The idea is that Michelet came from a poor background, taught himself to read and study, and expressed in his sweeping histories a grand Victorian vision of Man engaged in a Struggle for Liberty and Dignity. He was heavily influenced by the memory of the Great Revolution, which he dedicated his life to writing about. Thus Michelet is taken as a type of the post-revolutionary intellectual who espoused a humanist commitment to ‘the people’. He provides a kind of sheet anchor or litmus test for what a humanist socialist should be.

Renan and Taine, in their different ways, moved beyond this humanist revolutionary vision, Renan to produce a debunking theory of Christianity in which Jesus is not at all the son of God but an inspired moral thinker, Taine embracing Science as the great Liberator of human society. Both were disappointed by the failure of the 1848 French Revolution and its ultimate outcome in the repressive Second Empire of Louis-Napoleon.

Anatole France, 20 years younger than Renan and Taine, was a young man during the Franco-Prussian War and the Commune. This turned him completely off revolutionary politics and steered him towards a dandyish appreciation of art and literature. France represents, for Wilson, a disconnection from the political life around him. He continues the trajectory of French intellectuals away from Michelet’s humane engagement.

Anatole France

Anatole France A Corpse

During the 1890s the Symbolist movement in art and literature continued this trajectory, moving the artist even further from ‘the street’, from the deliberately wide-ranging social concerns of a Michelet.

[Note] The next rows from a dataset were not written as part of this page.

/-- **Right rotation, control set.** Wires off the track keep their values, `h (j + 1)` receives
the value of `h j` (`j + 1 < W`) and `h 0` that of `h (W - 1)`. [cite: NishimuraOzawa2002, Thm. 4.3 (proof)] -/
theorem clEval_rotR_of_true {c : ι} {h : ℕ → ι} (w : ι → Bool) (hw : w c = true) :
    ∀ W : ℕ, (∀ j < W, c ≠ h j) → (∀ i < W, ∀ j < W, h i = h j → i = j) →
      (∀ i, (∀ j < W, i ≠ h j) → clEval (rotR c h W) w i = w i) ∧
      (∀ j, j + 1 < W → clEval (rotR c h W) w (h (j + 1)) = w (h j)) ∧
      (0 < W → clEval (rotR c h W) w (h 0) = w (h (W - 1)))
  | 0, _, _ => by simp
  | 1, _, _ => by simp
  | W + 2, hc, hinj => by
    have hne : ∀ i < W + 2, ∀ j < W + 2, i ≠ j → h i ≠ h j :=
      fun i hi j hj hij e => hij (hinj i hi j hj e)
    have hw'eq := clEval_cswap_of_true (hc W (by omega)) (hc (W + 1) (by omega))
      (hne W (by omega) (W + 1) (by omega) (by omega)) w hw
    have hc' : clEval (cswap c (h W) (h (W + 1))) w c = true := by
      rw [hw'eq]; simp [hc W (by omega), hc (W + 1) (by omega), hw]
    obtain ⟨ih₀, ih₁, ih₂⟩ :=
      clEval_rotR_of_true (clEval (cswap c (h W) (h (W + 1))) w) hc' (W + 1)
        (fun j hj => hc j (by omega)) (fun i hi j hj => hinj i (by omega) j (by omega))
    simp only [rotR_succ_succ, clEval_append]
    refine ⟨fun i hi => ?_, fun j hj => ?_, fun _ => ?_⟩
    · rw [ih₀ i fun j hj => hi j (by omega), hw'eq]
      simp [hi W (by omega), hi (W + 1) (by omega)]
    · rcases Nat.lt_or_ge (j + 1) (W + 1) with hj' | hj'
      · rw [ih₁ j hj', hw'eq]
        simp [hne j (by omega) W (by omega) (by omega), hne j (by omega) (W + 1) (by omega) (by omega)]
      · obtain rfl : W = j := by omega
        rw [ih₀ (h (W + 1)) fun j hj => hne (W + 1) (by omega) j (by omega) (by omega), hw'eq]
        simp [hne (W + 1) (by omega) W (by omega) (by omega)]
    · rw [ih₂ (by omega), hw'eq]
      simp [show W + 2 - 1 = W + 1 by omega, show W + 1 - 1 = W by omega]

/-- Right rotation, control set: the successor cell receives the value of its left neighbour. [cite: NishimuraOzawa2002, Thm. 4.3 (proof)] -/
theorem clEval_rotR_succ {c : ι} {h : ℕ → ι} {W : ℕ} (hc : ∀ j < W, c ≠ h j)
    (hinj : ∀ i < W, ∀ j < W, h i = h j → i = j) (w : ι → Bool) (hw : w c = true) {j : ℕ}
    (hj : j + 1 < W) : clEval (rotR c h W) w (h (j + 1)) = w (h j) :=
  (clEval_rotR_of_true w hw W hc hinj).2.1 j hj

/-- Right rotation, control set: the first cell receives the value of the last one. [folklore] -/
theorem clEval_rotR_zero {c : ι} {h : ℕ → ι} {W : ℕ} (hc : ∀ j < W, c ≠ h j)
    (hinj : ∀ i < W, ∀ j < W, h i = h j → i = j) (w : ι → Bool) (hw : w c = true)
    (hW : 0 < W) : clEval (rotR c h W) w (h 0) = w (h (W - 1)) :=
  (clEval_rotR_of_true w hw W hc hinj).2.2 hW

/-- Right rotation: wires off the track are unchanged. [folklore] -/
theorem clEval_rotR_of_forall_ne {c : ι} {h : ℕ → ι} {W : ℕ} (hc : ∀ j < W, c ≠ h j)
    (hinj : ∀ i < W, ∀ j < W, h i = h j → i = j) (w : ι → Bool) {i : ι}
    (hi : ∀ j < W, i ≠ h j) : clEval (rotR c h W) w i = w i := by
  cases hw : w c
  · rw [clEval_rotR_of_false w hw W hc hinj]
  · exact (clEval_rotR_of_true w hw W hc hinj).1 i hi

/-- **Left rotation, control set.** Wires off the track keep their values, `h j` receives the
value of `h (j + 1)` (`j + 1 < W`) and `h (W - 1)` that of `h 0`. [cite: NishimuraOzawa2002, Thm. 4.3 (proof)] -/
theorem clEval_rotL_of_true {c : ι} {h : ℕ → ι} {W : ℕ} (hc : ∀ j < W, c ≠ h j)
    (hinj : ∀ i < W, ∀ j < W, h i = h j → i = j) (hW : 0 < W) :
    ∀ (w : ι → Bool), w c = true →
      (∀ i, (∀ j < W, i ≠ h j) → clEval (rotL c h W) w i = w i) ∧
      (∀ j, j + 1 < W → clEval (rotL c h W) w (h j) = w (h (j + 1))) ∧
      clEval (rotL c h W) w (h (W - 1)) = w (h 0) := by
  have hne : ∀ i < W, ∀ j < W, i ≠ j → h i ≠ h j :=
    fun i hi j hj hij e => hij (hinj i hi j hj e)
  -- bubbling the value of `h 0` to the right: after the first `m` Fredkin gates it sits at `h m`
  suffices H : ∀ m, m < W → ∀ (w : ι → Bool), w c = true →
      (∀ i, (∀ j < W, i ≠ h j) →
        clEval ((List.range m).flatMap fun j => cswap c (h j) (h (j + 1))) w i = w i) ∧
      (∀ j, j < m → clEval ((List.range m).flatMap fun j => cswap c (h j) (h (j + 1))) w (h j) =
        w (h (j + 1))) ∧
      (∀ j, m < j → j < W →
        clEval ((List.range m).flatMap fun j => cswap c (h j) (h (j + 1))) w (h j) = w (h j)) ∧
      clEval ((List.range m).flatMap fun j => cswap c (h j) (h (j + 1))) w (h m) = w (h 0) by
    intro w hw
    obtain ⟨H₀, H₁, -, H₃⟩ := H (W - 1) (by omega) w hw
    exact ⟨H₀, fun j hj => H₁ j (by omega), H₃⟩
  intro m
  induction m with
  | zero =>
    intro _ w _
    simp
  | succ m ih =>
    intro hm w hw
    obtain ⟨ih₀, ih₁, ih₂, ih₃⟩ := ih (by omega) w hw
    have hc' : clEval ((List.range m).flatMap fun j => cswap c (h j) (h (j + 1))) w c = true := by
      rw [ih₀ c fun j hj => hc j hj]; exact hw
    have hlast := clEval_cswap_of_true (hc m (by omega)) (hc (m + 1) hm)
      (hne m (by omega) (m + 1) hm (by omega)) _ hc'
    simp only [List.range_succ, List.flatMap_append, List.flatMap_singleton, clEval_append]
    rw [hlast]
    refine ⟨fun i hi => ?_, fun j hj => ?_, fun j hj hjW => ?_, ?_⟩
    · simp [hi m (by omega), hi (m + 1) hm, ih₀ i hi]
    · rcases Nat.lt_or_ge j m with hjm | hjm
      · simp [hne j (by omega) m (by omega) (by omega), hne j (by omega) (m + 1) hm (by omega),
          ih₁ j hjm]
      · obtain rfl : m = j := by omega
        simp [ih₂ (m + 1) (by omega) hm]
    · simp [hne j hjW m (by omega) (by omega), hne j hjW (m + 1) hm (by omega), ih₂ j (by omega) hjW]
    · simp [hne (m + 1) hm m (by omega) (by omega), ih₃]

/-- Left rotation, control set: each cell receives the value of its right neighbour. [cite: NishimuraOzawa2002, Thm. 4.3 (proof)] -/
theorem clEval_rotL_of_succ {c : ι} {h : ℕ → ι} {W : ℕ} (hc : ∀ j < W, c ≠ h j)
    (hinj : ∀ i < W, ∀ j < W, h i = h j → i = j) (w : ι → Bool) (hw : w c = true) {j : ℕ}
    (hj : j + 1 < W) : clEval (rotL c h W) w (h j) = w (h (j + 1)) :=
  (clEval_rotL_of_true hc hinj (by omega) w hw).2.1 j hj

/-- Left rotation, control set: the last cell receives the value of the first one. [folklore] -/
theorem clEval_rotL_last {c : ι} {h : ℕ → ι} {W : ℕ} (hc : ∀ j < W, c ≠ h j)
    (hinj : ∀ i < W, ∀ j < W, h i = h j → i = j) (w : ι → Bool) (hw : w c = true)
    (hW : 0 < W) : clEval (rotL c h W) w (h (W - 1)) = w (h 0) :=
  (clEval_rotL_of_true hc hinj hW w hw).2.2

/-- Left rotation: wires off the track are unchanged. [folklore] -/
theorem clEval_rotL_of_forall_ne {c : ι} {h : ℕ → ι} {W : ℕ} (hc : ∀ j < W, c ≠ h j)
    (hinj : ∀ i < W, ∀ j < W, h i = h j → i = j) (w : ι → Bool) {i : ι}
    (hi : ∀ j < W, i ≠ h j) : clEval (rotL c h W) w i = w i := by
  cases hw : w c
  · rw [clEval_rotL_of_false hc hinj w hw]
  · rcases Nat.eq_zero_or_pos W with rfl | hW
    · simp [rotL]
    · exact (clEval_rotL_of_true hc hinj hW w hw).1 i hi

/-! ### Parities and selective constant writes -/

/-- `CNOT`s from every wire of `srcs` into `t`: `t` receives the parity of `srcs`. [cite: NielsenChuang2010, §3.2.5] -/
def xorInto (srcs : List ι) (t : ι) : List (ClOp ι) :=
  srcs.map fun s => ClOp.cnot s t

omit [DecidableEq ι] in
/-- Well-formedness of `xorInto`: the target is not a source. [folklore] -/
theorem wf_of_mem_xorInto {srcs : List ι} {t : ι} (ht : t ∉ srcs) {op : ClOp ι}
    (hop : op ∈ xorInto srcs t) : op.WF := by
  simp only [xorInto, List.mem_map] at hop
  obtain ⟨s, hs, rfl⟩ := hop
  exact fun h : s = t => ht (h ▸ hs)

/-- The parity of an assignment over a list of wires. [folklore] -/
def parity (w : ι → Bool) (srcs : List ι) : Bool :=
  (srcs.map w).foldr Bool.xor false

The Paris Dadaists moved even further away from the Michelet ideal, choosing the day of Anatole France’s funeral in 1924 to publish A Corpse, a fierce manifesto excoriating France for representing everything conventional and bourgeois about French culture which they loathed.

And the Dadaists morphed into the Surrealists who proceeded to turn their back completely on politics and the public sphere – turning instead to ‘automatic writing’, to the personal language of dreams, to the writings of people in lunatic asylums.

So Wilson’s point is that between the 1820s and the 1920s the French intellectual bourgeoisie had gone from socialist solidarity with the poor, via sceptical Bible criticism and detached scientific positivism, to dilettantish symbolism, and – in Dada and Surrealism – finally disappeared up its own bum into art school narcissism. It amounts to a complete betrayal of the humanist, socially-conscious tradition.

Now all this may well be true, but:

  1. It would have been good manners of Wilson to have explained that describing all this was his aim at the start of part one, to prepare the reader.
  2. It is odd that, although he takes a literary-critical view of the writings of Michelet, Taine et al, he doesn’t touch on the most famous literary authors of the century – for example, the super-famous novelists Balzac, Flaubert, Maupassant and Zola, to name a few.
  3. And this is all very literary – there is next to nothing about the politics or economics of the era (apart from brief mention of the revolutions of 1830, 1848 and 1870 as they affected his chosen writers). There is no historical, social, economic or political analysis. The whole argument is carried by a commentary on the literary style and worldview of the four authors he’s chosen, with no facts or figures about changing French society, industrialisation, wars, the rise and fall of different political parties, and so on.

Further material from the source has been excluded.